Hen and Chickens Theatre, running 03 September
Allusions to the world of theatre run deeply through Reza de Wet’s Miracle; the basic premise is that a weary band of down-at-the-heel travelling players stop in an unnamed town to perform something that is redolent of the traditional morality play. In this troupe of actors we catch glimpses of what might have happened if Stoppard had fixed his eye on the Players rather than Rosencrantz and Guildenstern. However the play it cleaves most strongly to is Pirendello’s masterpiece, Six Characters In Search Of An Author. In many ways Miracle appears the inverse of Pirendello. Here it is the actors who are disturbed by a strange, almost alien presence, who represents the unknown outer world and acts as a catalyst for action. The absurdist fantasy of Pirendello has been exchanged for a more linear narrative structure but the resulting play retains an intriguing layered quality viewed through the unravelling of the travelling company.
In giving the play a theme, the director, James Farrell, focuses the attention primarily on the sense of a theatrical world gone to seed and this helps to breathe life into a script that occasionally has a rather leaden feel.
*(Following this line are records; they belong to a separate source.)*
import Literature.ModelTheory.ExponentialFields.Wilkie1989LocalTransfer
import Literature.ModelTheory.ExponentialFields.Wilkie1989Lemma2
import Literature.ModelTheory.ExponentialFields.Wilkie1989KhovanskiiParams
import Literature.ModelTheory.ExponentialFields.KhovanskiiZeroBound
import Literature.ModelTheory.ExponentialFields.Wilkie1989
import HarnessLib

/-!
# Wilkie 1989, §6: the curve argument of the proof of Theorem 2 (Lemmas 2, 4, 6 and transfer at work)

Trunk `TranscendEllArithS`, family `periods` (periods.S28): the heart of the proof of the leaf
`Literature.ModelTheory.ExponentialFields.Wilkie1989_expAlgebraicPoints_mem` (`Wilkie1989.lean`;
§6, pp. 405–407 of A. J. Wilkie, *On the theory of the real exponential field*, Illinois J.
Math. 33 (1989), 384–408).

After the preparations of pp. 403–405 (Steps A and B: `Wilkie1989StepsAB.lean`) the inductive step
`P_{j+1,s} ⇒ P_{j+1,s+1}` is in the following situation ("curve form"), in a model `K ⊇ k` of
`T_exp` in which every e.a. point over `k` is bounded over `k`: a subring `M[e^g] = M_T` of
`k[x̄]ᵉ` (`x̄ = x₁, …, x_N`, `N = m + 1 ≥ 2`), curve equations `g₁, …, gₘ ∈ M[e^g]` of degree `≤ s`,
a further function `g_N`, with `det ∂(g₁, …, gₘ)/∂(x₂, …, x_N) ≠ 0` and `g_N* ≠ 0` throughout
`V = V(g₁, …, gₘ)`, a point `ᾱ ∈ V` with `g_N(ᾱ) = 0`, and the inductive hypothesis `P_{j+1,s}` for
systems of `N` functions of degree `≤ s`.  This file proves that then `ᾱ ∈ kᴺ`
(`RealExpModel.stepC`), following pp. 405–407 literally:

1. the slice `V ∩ ({α₁} × K^m)` is finite (Khovanskii's bound, transferred:
   `Wilkie1989KhovanskiiParams.lean`), so "there certainly exists a `B ∈ k` such that for some
   `r ≥ 1` there are exactly `r` points in `V ∩ ({α₁} × U_B)`, `ᾱ` is one of them, and
   `V ∩ ({α₁} × U_B) = V ∩ ({α₁} × Ū_{B+2})`" (`exists_good_bound`);
2. Lemma 4, transferred (`CurveTransfer.lemma4Sem_model`), gives `c, d ∈ K`;
3. "`c, d ∈ k`" and "for any `α₁' ∈ k` with `c ≤ α₁' ≤ d` the `r` points of `V ∩ ({α₁'} × Ū_B)`
   all lie in `kᴺ`" (`mem_kPts_of_fst_mem`, `exists_eq_endpoint`): by Lemma 2
   (`RealExpModel.lemma2_cases`) either the inductive hypothesis applies, or the curve equations
   and the pinning functions `x₁ - a` (resp. `xᵢ ∓ γ`) vanish on `Vⁿˢ(h̄)` close to the point, which
   contradicts the local facts transferred in `Wilkie1989LocalTransfer.lean` ((3): uniqueness on
   the regular curve; two points with equal abscissa or points on both sides);
4. Lemma 6, transferred (`CurveTransfer.lemma6Sem_model`), "interpreted in `K` and … in `k` … gives
   the same answer … Thus all points of `Vⁿˢ(g₁, …, g_N) ∩ ([c, d] × Ū_B)` lie in `kᴺ`. In
   particular `ᾱ ∈ kᴺ`" (`stepC`).

Everything is proved.  Khovanskii's finiteness theorem for square systems is now a theorem of the
tree (`KhovanskiiZeroBound.lean`); it is transferred here (`finite_nonsingularZeroSet'`), so the
primed statements (`finite_slice'`, `exists_good_bound'`, `stepC'`) are unconditional; the
unprimed ones keep the (redundant) hypothesis `Wilkie1989_khovanskiiProposition` for the files
already importing them.

## References

* A. J. Wilkie, *On the theory of the real exponential field*, Illinois J. Math. 33 (1989),
  384–408: §6, pp. 405–407; Lemma 2 (p. 395); Lemmas 4, 6 (pp. 399–402).
-/

noncomputable section

open FirstOrder FirstOrder.Language FirstOrder.Language.Structure
open Set

namespace Literature.ModelTheory.ExponentialFields

namespace RealExpModel

open CurveTransfer LocalTransfer

variable {k K : Language.Theory.ModelType.{0, 0, 0} realExpTheory}
  {f : k ↪[Language.orderedExpRing] K} {N : ℕ}

/-! ### `k`-points and the two readings of a term of `k[x̄]ᵉ` -/

/-- The set of `k`-rational points of `Kᴺ` (images of `kᴺ` under the embedding). [folklore] -/
def kPts (f : k ↪[Language.orderedExpRing] K) (N : ℕ) : Set (Fin N → K) :=
  {x | ∃ β : Fin N → k, (f : k → K) ∘ β = x}

/-- **A term with parameters from `k`, read in `k` and in `K`**: `f(t(ȳ)) = t(f(ȳ))`. [folklore] -/
theorem map_realize_id (t : Language.orderedExpRing.Term (k ⊕ Fin N)) (y : Fin N → k) :
    f (t.realize (Sum.elim _root_.id y)) = t.realize (Sum.elim (f : k → K) ((f : k → K) ∘ y)) := by
  rw [← HomClass.realize_term f]
  congr 1
  funext w; rcases w with w | w <;> rfl

/-- Vanishing in `k` and in `K`. [folklore] -/
theorem realize_id_eq_zero_iff (t : Language.orderedExpRing.Term (k ⊕ Fin N)) (y : Fin N → k) :
    t.realize (Sum.elim _root_.id y) = 0 ↔ t.realize (Sum.elim (f : k → K) ((f : k → K) ∘ y)) = 0 := by
  rw [← map_realize_id, ← map_zero f, f.injective.eq_iff]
When the play springs into action it comes through the dynamism of the actors’ handling of the material rather than from a script that feels like it is striving towards a grander purpose than it ever quite earns. In Farrell’s vision of exaggerated theatricality and stars on the wane, we see hints of Beckett’s Vladimir and Estragon continually returning to the vaudeville rather than confront the present.
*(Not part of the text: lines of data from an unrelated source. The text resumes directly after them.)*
/-- Kernel constants from `λ`: one finite `Kq` dominating the conjugate-exponent norms of the
first and third directional derivatives of `λ` along basis vectors. [folklore] -/
theorem exists_kernel_bound (h₀ : 0 < r₀) (h₁ : r₀ < r₁) (q : ℝ≥0∞) :
    ∃ Kq : ℝ≥0∞, Kq < ⊤ ∧
      (∀ k : Fin 3, eLpNorm (fun z => fderiv ℝ (newtonFarLaplacian r₀ r₁) z ((EuclideanSpace.single (k : Fin 3) (1 : ℝ)))) q volume ≤ Kq) ∧
      (∀ a b c : Fin 3, eLpNorm (fun z => fderiv ℝ (fun z₁ => fderiv ℝ (fun z₂ =>
        fderiv ℝ (newtonFarLaplacian r₀ r₁) z₂ ((EuclideanSpace.single (a : Fin 3) (1 : ℝ)))) z₁ ((EuclideanSpace.single (b : Fin 3) (1 : ℝ)))) z ((EuclideanSpace.single (c : Fin 3) (1 : ℝ)))) q volume ≤ Kq) := by
  set lam := newtonFarLaplacian r₀ r₁ with hlam
  have hl : ContDiff ℝ ∞ lam := contDiff_newtonFarLaplacian h₀ h₁
  have hlc : HasCompactSupport lam := hasCompactSupport_newtonFarLaplacian h₀.le h₁
  set κ₁ : Fin 3 → (EuclideanSpace ℝ (Fin 3)) → ℝ := fun k z => fderiv ℝ lam z ((EuclideanSpace.single (k : Fin 3) (1 : ℝ))) with hκ₁
  set κ₃ : Fin 3 → Fin 3 → Fin 3 → (EuclideanSpace ℝ (Fin 3)) → ℝ := fun a b c z =>
    fderiv ℝ (fun z₁ => fderiv ℝ (fun z₂ => fderiv ℝ lam z₂ ((EuclideanSpace.single (a : Fin 3) (1 : ℝ)))) z₁ ((EuclideanSpace.single (b : Fin 3) (1 : ℝ)))) z ((EuclideanSpace.single (c : Fin 3) (1 : ℝ))) with hκ₃
  have h1 : ∀ k, eLpNorm (κ₁ k) q volume < ⊤ := fun k =>
    eLpNorm_lt_top_of_hasCompactSupport (contDiff_pd hl _).continuous (hasCompactSupport_pd hlc _) q
  have h3 : ∀ a b c, eLpNorm (κ₃ a b c) q volume < ⊤ := fun a b c =>
    eLpNorm_lt_top_of_hasCompactSupport (contDiff_pd (contDiff_pd (contDiff_pd hl _) _) _).continuous
      (hasCompactSupport_pd (hasCompactSupport_pd (hasCompactSupport_pd hlc _) _) _) q
  refine ⟨(∑ k : Fin 3, eLpNorm (κ₁ k) q volume) +
    ∑ a : Fin 3, ∑ b : Fin 3, ∑ c : Fin 3, eLpNorm (κ₃ a b c) q volume, ?_, fun k => ?_, fun a b c => ?_⟩
  · refine ENNReal.add_lt_top.2 ⟨ENNReal.sum_lt_top.2 fun k _ => h1 k, ENNReal.sum_lt_top.2 fun a _ =>
      ENNReal.sum_lt_top.2 fun b _ => ENNReal.sum_lt_top.2 fun c _ => h3 a b c⟩
  · exact (Finset.single_le_sum (f := fun k => eLpNorm (κ₁ k) q volume) (fun _ _ => zero_le)
      (Finset.mem_univ k)).trans le_self_add
  · refine le_trans ?_ le_add_self
    refine le_trans ?_ (Finset.single_le_sum (f := fun a => ∑ b : Fin 3, ∑ c : Fin 3,
      eLpNorm (κ₃ a b c) q volume) (fun _ _ => zero_le) (Finset.mem_univ a))
    refine le_trans ?_ (Finset.single_le_sum (f := fun b => ∑ c : Fin 3,
      eLpNorm (κ₃ a b c) q volume) (fun _ _ => zero_le) (Finset.mem_univ b))
    exact Finset.single_le_sum (f := fun c => eLpNorm (κ₃ a b c) q volume) (fun _ _ => zero_le)
      (Finset.mem_univ c)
On stage this comes through in the excellent central performance by Edmund Dehn as Du Pre. He is the glue that is holding the actors together as a functioning company, and in the play as a whole it is his energy that keeps the audience engaged with the action. Dehn’s De Pre provides a wonderful sense of the final days of music hall; the constant travelling from town to town, reaching gradually dwindling audiences in ever smaller towns. He is a man who has been on the road a long time, a former star for whom accepting second fiddle would be a humiliation greater than playing to an audience of ten. So he continues and with him he drags a company by sheer force of personality alone until they reach a point where physically and mentally they cannot continue.
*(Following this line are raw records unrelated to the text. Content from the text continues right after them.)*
open Blaschke in
/-- **T40, logarithmic form (σ = η).**  Under `E₀(a) ≥ 0`, a zero `½ + η + iγ₀` forces
`η(2a-2) ≤ log B_J + ½ Σ_{ρ ∈ P, ρ ≠ ρ₀} log(((3η + x_ρ)² + y_ρ²)/((η - x_ρ)² + y_ρ²))`:
the window inequality with the count hypothesis of T39 replaced by the Blaschke sum of the
actual configuration — every companion priced individually and logarithmically, none at more
than `log((3η + ½)/|η - x_ρ|)` unless it sits at the target's offset, far ones at `≤ 2η/y_ρ²`. -/
theorem blaschke_window_log {η : ℝ} (hη : 0 < η) {J K q : ℕ} (hq : 2 ≤ q) (hK : 1 ≤ K)
    (hKJ : K ≤ J) {a γ₀ : ℝ} (ha : 2 ≤ a) (hγ : π * (J + K) ≤ |γ₀|)
    (hK2 : Real.exp a * (2 * combL q / (π * K) ^ (q - 2)) ^ 2 ≤ combC ^ 2)
    (hε : 2 * combL q / (π ^ q * K ^ (q - 1)) ≤ 1 / 4) (P : Finset ℂ)
    (hmem : ∀ ρ, ρ ∈ P ↔ riemannZeta ρ = 0 ∧ 1 / 2 < ρ.re ∧ |ρ.im - γ₀| < π * (J + K))
    (hE : 0 ≤ weilGroundEnergy a) (hζ : riemannZeta (1 / 2 + η + γ₀ * I) = 0) :
    η * (2 * a - 2) ≤
      Real.log (20 * π * zetaDensityConst * combC ^ 2 * (2 * J + 1) *
          Real.log (|γ₀| + π * J + 2)) +
        (∑ ρ ∈ P.erase (1 / 2 + η + γ₀ * I),
          Real.log (((3 * η + (ρ.re - 1 / 2)) ^ 2 + (ρ.im - γ₀) ^ 2) /
            ((η - (ρ.re - 1 / 2)) ^ 2 + (ρ.im - γ₀) ^ 2))) / 2 := by
  classical
  have hP : ∀ ρ ∈ P, riemannZeta ρ = 0 ∧ 1 / 2 < ρ.re ∧ |ρ.im - γ₀| < π * (J + K) :=
    fun ρ hρ ↦ (hmem ρ).mp hρ
  have key := blaschke_window hη hq hK hKJ ha hη hγ hK2 hε P hmem hE hζ
  set B : ℝ := 20 * π * zetaDensityConst * combC ^ 2 * (2 * J + 1) *
    Real.log (|γ₀| + π * J + 2) with hB
  set Q := P.erase (1 / 2 + η + γ₀ * I) with hQ
  have hQre : ∀ ρ ∈ Q, 1 / 2 < ρ.re := fun ρ hρ ↦ (hP ρ (Finset.mem_of_mem_erase hρ)).2.1
  have e3 : ∀ ρ : ℂ, η + (ρ.re - 1 / 2) + 2 * η = 3 * η + (ρ.re - 1 / 2) := fun ρ ↦ by ring
  rw [norm_sq_blaschke_eq_prod] at key
  simp only [e3] at key
  -- each factor is positive
  have hnum : ∀ ρ ∈ Q, 0 < (η - (ρ.re - 1 / 2)) ^ 2 + (ρ.im - γ₀) ^ 2 := by
    intro ρ hρ
    rcases (add_nonneg (sq_nonneg (η - (ρ.re - 1 / 2))) (sq_nonneg (ρ.im - γ₀))).eq_or_lt
      with h0 | h0
    · exfalso
      have h1 : (η - (ρ.re - 1 / 2)) ^ 2 = 0 := by
        linarith [sq_nonneg (η - (ρ.re - 1 / 2)), sq_nonneg (ρ.im - γ₀)]
      have h2 : (ρ.im - γ₀) ^ 2 = 0 := by
        linarith [sq_nonneg (η - (ρ.re - 1 / 2)), sq_nonneg (ρ.im - γ₀)]
      rw [pow_eq_zero_iff two_ne_zero] at h1 h2
      refine (Finset.mem_erase.mp hρ).1 (Complex.ext ?_ ?_)
      · simp; linarith
      · simp; linarith
    · exact h0
  have hden : ∀ ρ ∈ Q, 0 < (3 * η + (ρ.re - 1 / 2)) ^ 2 + (ρ.im - γ₀) ^ 2 := by
    intro ρ hρ
    have h1 : 0 < 3 * η + (ρ.re - 1 / 2) := by linarith [hQre ρ hρ]
    exact add_pos_of_pos_of_nonneg (pow_pos h1 2) (sq_nonneg _)
  have hfac : ∀ ρ ∈ Q, 0 < ((η - (ρ.re - 1 / 2)) ^ 2 + (ρ.im - γ₀) ^ 2) /
      ((3 * η + (ρ.re - 1 / 2)) ^ 2 + (ρ.im - γ₀) ^ 2) :=
    fun ρ hρ ↦ div_pos (hnum ρ hρ) (hden ρ hρ)
  set Pr : ℝ := ∏ ρ ∈ Q, ((η - (ρ.re - 1 / 2)) ^ 2 + (ρ.im - γ₀) ^ 2) /
      ((3 * η + (ρ.re - 1 / 2)) ^ 2 + (ρ.im - γ₀) ^ 2) with hPr
  have hPrpos : 0 < Pr := Finset.prod_pos hfac
  -- clear denominators: 9 e^{2η(2a-2)} Pr ≤ 2 B²
  have h4 : (0 : ℝ) < 2 * (η + η) := by positivity
  rw [div_le_iff₀ h4] at key
  have hclear : B ^ 2 / (2 * η) * (2 * (η + η)) = 2 * B ^ 2 := by
    field_simp; ring
  rw [hclear] at key
  -- `B > 0`
  have hBnn : 0 ≤ B := by
    have h1 : (1 : ℝ) ≤ |γ₀| + π * J + 2 := by
      have := abs_nonneg γ₀
      have : (0 : ℝ) ≤ π * J := by positivity
      linarith
    have := Real.log_nonneg h1
    have := zetaDensityConst_pos.le
    rw [hB]; positivity
  have hB0 : 0 < B := by
    rcases hBnn.eq_or_lt with h | h
    · exfalso
      rw [← h] at key
      have : 0 < 9 * Real.exp (2 * η * (2 * a - 2)) * Pr := by positivity
      norm_num at key
      linarith
    · exact h
  -- logarithms
  have hlog := Real.log_le_log (by positivity) key
  rw [Real.log_mul (by positivity) hPrpos.ne', Real.log_mul (by norm_num) (Real.exp_pos _).ne',
    Real.log_exp, Real.log_mul (by norm_num) (by positivity), Real.log_pow] at hlog
  push_cast at hlog
  have h92 : Real.log 2 ≤ Real.log 9 := Real.log_le_log (by norm_num) (by norm_num)
  have hsum : ∑ ρ ∈ Q, Real.log (((3 * η + (ρ.re - 1 / 2)) ^ 2 + (ρ.im - γ₀) ^ 2) /
      ((η - (ρ.re - 1 / 2)) ^ 2 + (ρ.im - γ₀) ^ 2)) = -Real.log Pr := by
    rw [hPr, Real.log_prod (fun ρ hρ ↦ (hfac ρ hρ).ne'), ← Finset.sum_neg_distrib]
    refine Finset.sum_congr rfl fun ρ hρ ↦ ?_
    rw [Real.log_div (hden ρ hρ).ne' (hnum ρ hρ).ne', Real.log_div (hnum ρ hρ).ne' (hden ρ hρ).ne']
    ring
  linarith [hlog, h92, hsum]

end Summit.RiemannHypothesis.RiemannHypothesis.Theorems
Dehn as the fading star appears to have channelled something of the off-screen Tony Hancock. There are the same hints of the haunting depressions existing under the surface; the weariness of a life travelling set against an almost pathological need to be centre stage on stage and off. The audience recognises him both as a petty tyrant, bullying the hapless Antoinne who appears entirely subservient to him, whilst understanding that he sees it as his duty to ensure the security of his companions; much in the same way a medieval nobleman would look after his court.
Christie Miller, as the malevolent outsider Anna, who acts as the catalyst for action is very enjoyable as a kind of Hyacinth Bucket seen through the eyes of Pedro Almodovar, and the rest of the cast provide solid support but are not helped by a script that does not give them a great deal to work and lacks a tonal quality. There are high points throughout; Annabelle Lanyon’s Salome provides the opportunity to glimpse Du Pre in his greatest days and in their familiarity there is a heartbreaking fragility that undercuts Salome’s attempts to maintain her childlike playfulness against the evidence of the passing years. However the unsung star of the show is Hatty Jones as Lenie. The part itself is little more than a cipher through which the thrust of the action takes place but Jones adds substantial meat to the bones. In the scene at dinner she has barely a line but steals the action with her nervy, anguished looks; adding a much-needed gravitas and tragedy to an event that forms the crux of the play.
Nameless Theatre’s production of Miracle has a sense of purpose, is thematically clear and well supported by a strong cast. However, for all of the accolades garlanded upon Reza De Wet, it is solid rather than spectacular script. Whilst there are interesting ideas throughout it is set against an unfortunately overly-mechanical plot. Given what has been achieved with this, it would be interesting to see the same team throw themselves into its obvious parallel in Pirendello and see the results.